*RECORDS FOR THIS EXERCISE*
import Literature.Geometry.Lorentzian.KerrStarMorawetzCurrent
import HarnessLib

/-!
# A globally non-negative physical-space Morawetz current for axisymmetric waves on extremal
# Kerr, regular across the horizon: the seed `f = (r² − 2Mr − M²)/(r² + M²)`, a Lagrangian bump,
# a Hardy one-form `¼ψ² v ∂_r`, and the positivity certificates

(family `gr`; namespace `Literature.Geometry.Lorentzian.Kerr.StarCoord`; written from the proving
seat of `Literature.Barriers.FinalStateConjecture.Aretakis2012_pointwiseDecay` — Aretakis, JFA 263
(2012), Thm. 5 — which by `ExtremalHorizonPointwiseDecayFromILED.lean` rests on ONE input: the
integrated local energy decay statement of Thm. 1 of the source restricted to a compact slab
`{23M/21 ≤ r ≤ 8M/7}`. The source proves Thm. 1 by frequency-localised currents (§§8–12) and notes
(§1.2.2) that for axisymmetric `ψ` "one could in principle expect to derive integrated decay … using
purely classical currents; this remains however an open problem". Giorgi–Wan (JFA 287 (2024) 110668,
arXiv:2212.13164, Thm. 1.1 and Cor. 1.2) address it with one classical current
`𝒫^{(X, w, J)}_μ = Q_{μν}X^ν + ½wψ∂_μψ − ¼(∂_μw)ψ² + ¼J_μψ²`, `X = zu ∂_r^{BL} = (u/(r²+M²))∂_{r*}`,
`w = z∂_r u`, `J = v∂_r` (their §§3.3–4.2, adapting Stogin's sub-extremal construction). **This file
carries out such a construction in the coordinates `(t*, r, θ, φ*)` of the catalogue, with profiles
that are smooth up to and across `𝓗⁺`, and PROVES the pointwise non-negativity of the bulk on the
whole exterior `{r ≥ M}` together with its coercivity on the slab.**

Design (everything explicit and rational in `r`; `R2 = r² + M²`, `Δ = (r − M)²`,
`X = Δ∂_rG + 2Mr∂_{t*}G = Δ·∂_r^{BL}ψ`, `Σ = r² + M²cos²θ`):

* seed `f = gwSeed M = (r² − 2Mr − M²)/R2` (`u = R2·f = r² − 2Mr − M²` vanishes exactly on the
  effective photon sphere `r = (1 + √2)M`; `f(M) = −1`, `f → 1`, `f' = 2M(r² + 2Mr − M²)/R2² > 0`),
  fed to the Morawetz current of `KerrStarMorawetzCurrent.lean` (`X = f∂_{r*}`, Lagrangian
  `mzProfileW = (r − M)³/R2²`): first square `(f'/R2)X²`, angular term
  `A(G_θ² + M²sin²θ G_t²)`, `A = (r − M)(r² − 2Mr − M²)²/R2³ ≥ 0`, zeroth-order coefficient
  `C_f = 4M(M⁶ + 2M⁵r − 11M⁴r² + 10M³r³ + M²r⁴ − 4Mr⁵ + r⁶)/R2⁴` (of both signs: for every seed smooth
  at `r = M` the coefficient `C_f = −¼(Δ(z u')')'` cannot be signed on `(M, ∞)` — hence the next two
  items; Giorgi–Wan instead take `u ∼ −M³/(r − M)`, singular at `𝓗⁺`);
* a Lagrangian bump `−b`, `b = gwBump M = (M/20)Δ(r² − 2Mr − M²)²/R2⁴`, whose bulk supplies
  `(∂_{t*}G)²` at the poles (Giorgi–Wan's `w_T`, §4.2);
* the Hardy one-form `J = ¼ψ² v ∂_r^{BL}`, `v = Δ·ṽ`, `ṽ = gwJ M = 7Mr²(r − M)/R2⁴`, with densities
  `jDensity = ½MrΣ sin θ ṽ G²`, `jFluxR = ¼ΣΔ sin θ ṽ G²` (vanishing on `𝓗⁺`) and bulk
  `jBulk = sin θ[½ΣṽGX + ¼(Σ(Δṽ)' + 2rΔṽ)G²]` (`j_identity`: product rule only) — Giorgi–Wan's
  global Hardy inequality (§4.2) in divergence form, with a profile regular at `𝓗⁺`.

Main results: `gwGood_eq` — the total bulk `−multBulk(f̃, h̃, mzProfileW − b) + jBulk` equals
`sin θ · gwQuad(r, cos θ, G, ∂G)` for an explicit quadratic form; `gwQuad_nonneg` — `gwQuad ≥ 0` for
`r ≥ M`, `cos²θ ≤ 1` (the `(X, G)`-block `αX² + κXG + γG²`, `α = (9/10)f'/R2 − b/Δ`, `κ = ½Σṽ`, is
handled by `4α(…) = (2αX + κG)² + (4αγ − κ²)G²` and the CERTIFICATES `gwCert_low/high`:
`4αγ − κ²` at `Σ = r²` and `Σ = R2` are `R2⁻¹⁰ Σ_{k=2}^{14} a_k (r − M)^k M^{16−k}` with all
`a_k ≥ 0`, and `4αγ − κ²` is concave in `Σ`); `gwQuad_slab` — on `23M/21 ≤ r ≤ 8M/7`,
`gwQuad ≥ 10⁻⁸M⁻²(MG² + M³((∂_{t*}G)² + (∂_rG)²) + M(∂_θG)²)`; the box identity `j_box_identity`;
smoothness of all profiles; the horizon values. Everything is proved; no named facts.

## References

* E. Giorgi, J. Wan, *Physical-space estimates for axisymmetric waves on extremal Kerr spacetime*,
  J. Funct. Anal. 287 (2024) 110668 (arXiv:2212.13164): §1.2, Lemma 3.2, §3.4, §4.1 (`z`, `u`,
  `w`, the trapping polynomial `𝒯 = (r − M)(r² − 2Mr − M²)`), §4.2 (the Hardy one-form `J = v∂_r`,
  the time-derivative bump `w_T`) (key `GiorgiWan2024`).
* S. Aretakis, *Decay of axisymmetric solutions of the wave equation on extreme Kerr backgrounds*,
  J. Funct. Anal. 263 (2012) 2770–2831 (arXiv:1110.2006): §1.2.2, Thm. 1, Prop. 12.5.1
  (key `Aretakis2012`).
* J. Stogin, *Nonlinear wave dynamics in black hole spacetimes*, PhD thesis, Princeton (2017),
  Lemma 5.2.6 — cited through Giorgi–Wan, §4.1.
-/

noncomputable section
/-- Composing: `(MvPolynomial.aeval Pt Hc)(π) = Hc(Pt(π))`. [folklore] -/
theorem aeval_mvPolynomial_aeval {σ : Type*} {T : Subring K} (Pt : σ → Polynomial T) (Hc : MvPolynomial σ T) (π : K) :
    aeval π (MvPolynomial.aeval Pt Hc) = MvPolynomial.aeval (fun l => aeval π (Pt l)) Hc :=
  DFunLike.congr_fun (MvPolynomial.comp_aeval Pt (Polynomial.aeval (R := T) π)) Hc
/-!
# Counting fundamental discriminants in a progression `a (mod m)`, `(2a, m) = 1`

Theorems-only companion of `ThreeTorsionMean.lean` (progressions; the unrestricted count is in
`ThreeTorsionMeanProofs.lean`). The `Σ 1` part of the
Davenport–Heilbronn / Taniguchi–Thorne decomposition behind
`Literature.NumberTheory.QuadraticFields.tt_threeTorsion_sum_progression` (Taniguchi–Thorne 2013,
Thm 6; §6.1: `Σ_D #Cl₃(D) = Σ_D 1 + 2 · #{nowhere totally ramified cubic fields}`, eq. (6.1)
"`- (3/π²) X + O(X^{1/2})`", and Lemma 21 for progressions): for `m` odd and `gcd(a, m) = 1`,

`|#{D ∈ negFundDiscrs X : D ≡ a (mod m)} - (3/(π² m)) Π_{p ∣ m} (1 - p⁻²)⁻¹ X| ≤ 18 √X` (`X ≥ 1`),

and the same for `posFundDiscrs` (`ThreeTorsionMeanProgressionCountPos.lean`). PROVED, by the 2-adic
trichotomy of fundamental discriminants (`D ≡ 1 (4)` squarefree; `D = 4d`, `d ≡ 3 (4)` squarefree;
`D = 8k`, `k` odd squarefree), the Chinese remainder theorem, and the squarefree count in a coprime
class `abs_card_squarefree_modEq_sub_le` (`ThreeTorsionMeanSquarefreeCount.lean`); the three
pieces have densities `g/(4m)`, `g/(16m)`, `g/(16m)` with `g = (8/π²) Π_{p ∣ m} (1 - p⁻²)⁻¹`.

## References
* T. Taniguchi, F. Thorne, *Secondary terms in counting functions for cubic fields*, Duke Math. J.
  162 (2013), Thm 6, §6.1, Lemma 21 [TaniguchiThorne2013].
-/

noncomputable section

open Finset
open scoped ArithmeticFunction.Moebius

namespace Literature.NumberTheory.QuadraticFields

/-! ### Coprimality bookkeeping and residue packaging -/

/-- `x ≡ r (mod n)` and `(r, n) = 1` imply `(x, n) = 1`. [folklore] -/
theorem isCoprime_of_modEq {x r n : ℤ} (h : x ≡ r [ZMOD n]) (hr : IsCoprime r n) :
    IsCoprime x n := by
  obtain ⟨u, v, huv⟩ := hr
  obtain ⟨t, ht⟩ := Int.modEq_iff_dvd.1 h
  exact ⟨u, v + u * t, by linear_combination huv - u * ht⟩

/-- **Residue packaging (CRT).** For coprime moduli `q`, `m`, a residue `r` coprime to `q`, a
multiplier `s` coprime to `m` and `a` coprime to `m`, the conditions `x ≡ r (mod q)`,
`s x ≡ a (mod m)` describe one residue class `c (mod q m)` with `gcd(c, q m) = 1`. [folklore] -/
theorem exists_residue_modEq_iff {q m : ℕ} (hqm : q.Coprime m) {r s a : ℤ} (hr : IsCoprime r q)
    (hs : IsCoprime s m) (ha : IsCoprime a m) :
    ∃ c : ℤ, Int.gcd c ((q * m : ℕ) : ℤ) = 1 ∧
      ∀ x : ℤ, x ≡ c [ZMOD ((q * m : ℕ) : ℤ)] ↔ (x ≡ r [ZMOD q] ∧ s * x ≡ a [ZMOD m]) := by
  obtain ⟨y, w, hyw⟩ := hs
  obtain ⟨c, hcq, hcm⟩ := exists_modEq_and_modEq_of_coprime hqm r (y * a)
  have hys : y * s ≡ 1 [ZMOD m] := Int.modEq_iff_dvd.2 ⟨w, by linear_combination (-1) * hyw⟩
  refine ⟨c, ?_, fun x => ?_⟩
  · rw [← Int.isCoprime_iff_gcd_eq_one, Nat.cast_mul]
    refine IsCoprime.mul_right (isCoprime_of_modEq hcq hr) (isCoprime_of_modEq hcm ?_)
    exact IsCoprime.mul_left ⟨s, w, by linear_combination hyw⟩ ha
  · rw [Nat.cast_mul, ← Int.modEq_and_modEq_iff_modEq_mul (by simpa using hqm)]
    constructor
    · rintro ⟨h1, h2⟩
      refine ⟨h1.trans hcq, ?_⟩
      have h3 : s * x ≡ s * (y * a) [ZMOD m] := (h2.trans hcm).mul_left s
      calc s * x ≡ s * (y * a) [ZMOD m] := h3
        _ = (y * s) * a := by ring
        _ ≡ 1 * a [ZMOD m] := hys.mul_right a
        _ = a := one_mul a
    · rintro ⟨h1, h2⟩
      refine ⟨h1.trans hcq.symm, ?_⟩
      have h3 : y * (s * x) ≡ y * a [ZMOD m] := h2.mul_left y
      have h4 : x ≡ y * a [ZMOD m] := by
        calc x = 1 * x := (one_mul x).symm
          _ ≡ (y * s) * x [ZMOD m] := (hys.mul_right x).symm
          _ = y * (s * x) := by ring
          _ ≡ y * a [ZMOD m] := h3
      exact h4.trans hcm.symm

/-! ### Squarefree and the prime `2`; the 2-adic trichotomy of fundamental discriminants -/

/-- For odd `k`: `2k` is squarefree iff `k` is. [folklore] -/
theorem squarefree_two_mul_iff_of_odd {k : ℤ} (hk : k % 2 = 1) :
    Squarefree (2 * k) ↔ Squarefree k := by
  rw [← Int.squarefree_natAbs, ← Int.squarefree_natAbs (n := k), Int.natAbs_mul]
  have h2 : (2 : ℤ).natAbs = 2 := rfl
  rw [h2, Nat.squarefree_mul_iff]
  have hodd : Odd k.natAbs := by rw [Int.natAbs_odd]; exact Int.odd_iff.2 hk
  have hcop : Nat.Coprime 2 k.natAbs := Nat.coprime_two_left.2 hodd
  exact ⟨fun h => h.2.2, fun h => ⟨hcop, Nat.prime_two.prime.squarefree, h⟩⟩

/-- **2-adic trichotomy** of the fundamental-discriminant condition of `negFundDiscrs` /
`posFundDiscrs`: `D ≡ 1 (mod 4)` squarefree (`≠ 1`), or `D = 4d` with `d ≡ 3 (mod 4)` squarefree,
or `D = 8k` with `k` odd squarefree. [folklore] -/
theorem fundDiscr_cond_iff (D : ℤ) :
    ((D % 4 = 1 ∧ Squarefree D ∧ D ≠ 1) ∨
      (4 ∣ D ∧ (D / 4 % 4 = 2 ∨ D / 4 % 4 = 3) ∧ Squarefree (D / 4))) ↔
    ((D % 4 = 1 ∧ Squarefree D ∧ D ≠ 1) ∨
      (∃ d : ℤ, D = 4 * d ∧ d % 4 = 3 ∧ Squarefree d) ∨
      (∃ k : ℤ, D = 8 * k ∧ k % 2 = 1 ∧ Squarefree k)) := by
  refine or_congr_right ?_
  constructor
  · rintro ⟨h4, h23, hsq⟩
    rcases h23 with h2 | h3
    · right
      refine ⟨D / 8, by omega, by omega, ?_⟩
      have hD : D / 4 = 2 * (D / 8) := by omega
      rwa [hD, squarefree_two_mul_iff_of_odd (by omega)] at hsq
    · left
      exact ⟨D / 4, by omega, h3, hsq⟩
  · rintro (⟨d, rfl, hd3, hsq⟩ | ⟨k, rfl, hk, hsq⟩)
    · refine ⟨⟨d, rfl⟩, Or.inr (by omega), ?_⟩
      have : 4 * d / 4 = d := by omega
      rwa [this]
    · refine ⟨⟨2 * k, by ring⟩, Or.inl (by omega), ?_⟩
      have : 8 * k / 4 = 2 * k := by omega
      rw [this, squarefree_two_mul_iff_of_odd hk]; exact hsq

/-! ### Negative fundamental discriminants in a progression: decomposition -/

/-- The set `{D ∈ negFundDiscrs X : D ≡ a (mod m)}` split by 2-adic type, each type written as a
(scaled) set of squarefree integers in ONE residue class: type I `D ≡ c₁ (mod 4m)`, type II
`D = 4d`, `d ≡ c₂ (mod 4m)`, type III `D = 8k`, `k ≡ c₃ (mod 2m)`. [folklore] -/
theorem negFundDiscrs_filter_modEq_eq {m : ℕ} {a c₁ c₂ c₃ : ℤ} (X : ℕ)
    (h₁ : ∀ x : ℤ, x ≡ c₁ [ZMOD ((4 * m : ℕ) : ℤ)] ↔ (x ≡ 1 [ZMOD (4 : ℕ)] ∧ 1 * x ≡ a [ZMOD m]))
    (h₂ : ∀ x : ℤ, x ≡ c₂ [ZMOD ((4 * m : ℕ) : ℤ)] ↔ (x ≡ 3 [ZMOD (4 : ℕ)] ∧ 4 * x ≡ a [ZMOD m]))
    (h₃ : ∀ x : ℤ, x ≡ c₃ [ZMOD ((2 * m : ℕ) : ℤ)] ↔ (x ≡ 1 [ZMOD (2 : ℕ)] ∧ 8 * x ≡ a [ZMOD m])) :
    (negFundDiscrs X).filter (fun D => D ≡ a [ZMOD m]) =
      (Ico (1 - (X : ℤ)) 0).filter (fun x => x ≡ c₁ [ZMOD ((4 * m : ℕ) : ℤ)] ∧ Squarefree x) ∪
      ((((Ico (-(((X : ℤ) - 1) / 4)) 0).filter
          (fun x => x ≡ c₂ [ZMOD ((4 * m : ℕ) : ℤ)] ∧ Squarefree x)).image (fun d => 4 * d)) ∪
       (((Ico (-(((X : ℤ) - 1) / 8)) 0).filter
          (fun x => x ≡ c₃ [ZMOD ((2 * m : ℕ) : ℤ)] ∧ Squarefree x)).image (fun k => 8 * k))) := by
  ext D
  simp only [Finset.mem_union, Finset.mem_filter, Finset.mem_image, Finset.mem_Ico,
    mem_negFundDiscrs, fundDiscr_cond_iff, h₁, h₂, h₃]
  simp only [Nat.cast_ofNat, one_mul, Int.ModEq, Int.reduceMod]
  constructor
  · rintro ⟨⟨⟨hlo, hhi⟩, hcases⟩, hmod⟩
    rcases hcases with ⟨hD4, hsq, -⟩ | ⟨d, rfl, hd3, hsq⟩ | ⟨k, rfl, hk, hsq⟩
    · exact Or.inl ⟨⟨by omega, hhi⟩, ⟨hD4, hmod⟩, hsq⟩
    · exact Or.inr (Or.inl ⟨d, ⟨⟨by omega, by omega⟩, ⟨hd3, hmod⟩, hsq⟩, rfl⟩)
    · exact Or.inr (Or.inr ⟨k, ⟨⟨by omega, by omega⟩, ⟨hk, hmod⟩, hsq⟩, rfl⟩)
  · rintro (⟨⟨hlo, hhi⟩, ⟨hD4, hmod⟩, hsq⟩ | ⟨d, ⟨⟨hlo, hhi⟩, ⟨hd3, hmod⟩, hsq⟩, rfl⟩ |
        ⟨k, ⟨⟨hlo, hhi⟩, ⟨hk, hmod⟩, hsq⟩, rfl⟩)
    · exact ⟨⟨⟨by omega, hhi⟩, Or.inl ⟨hD4, hsq, by omega⟩⟩, hmod⟩
    · exact ⟨⟨⟨by omega, by omega⟩, Or.inr (Or.inl ⟨d, rfl, hd3, hsq⟩)⟩, hmod⟩
    · exact ⟨⟨⟨by omega, by omega⟩, Or.inr (Or.inr ⟨k, rfl, hk, hsq⟩)⟩, hmod⟩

*YOUR INSTRUCTIONS*
Show each line from the listing above that includes the word "hcop".

*RESULT*
  have hcop : Nat.Coprime 2 k.natAbs := Nat.coprime_two_left.2 hodd
  exact ⟨fun h => h.2.2, fun h => ⟨hcop, Nat.prime_two.prime.squarefree, h⟩⟩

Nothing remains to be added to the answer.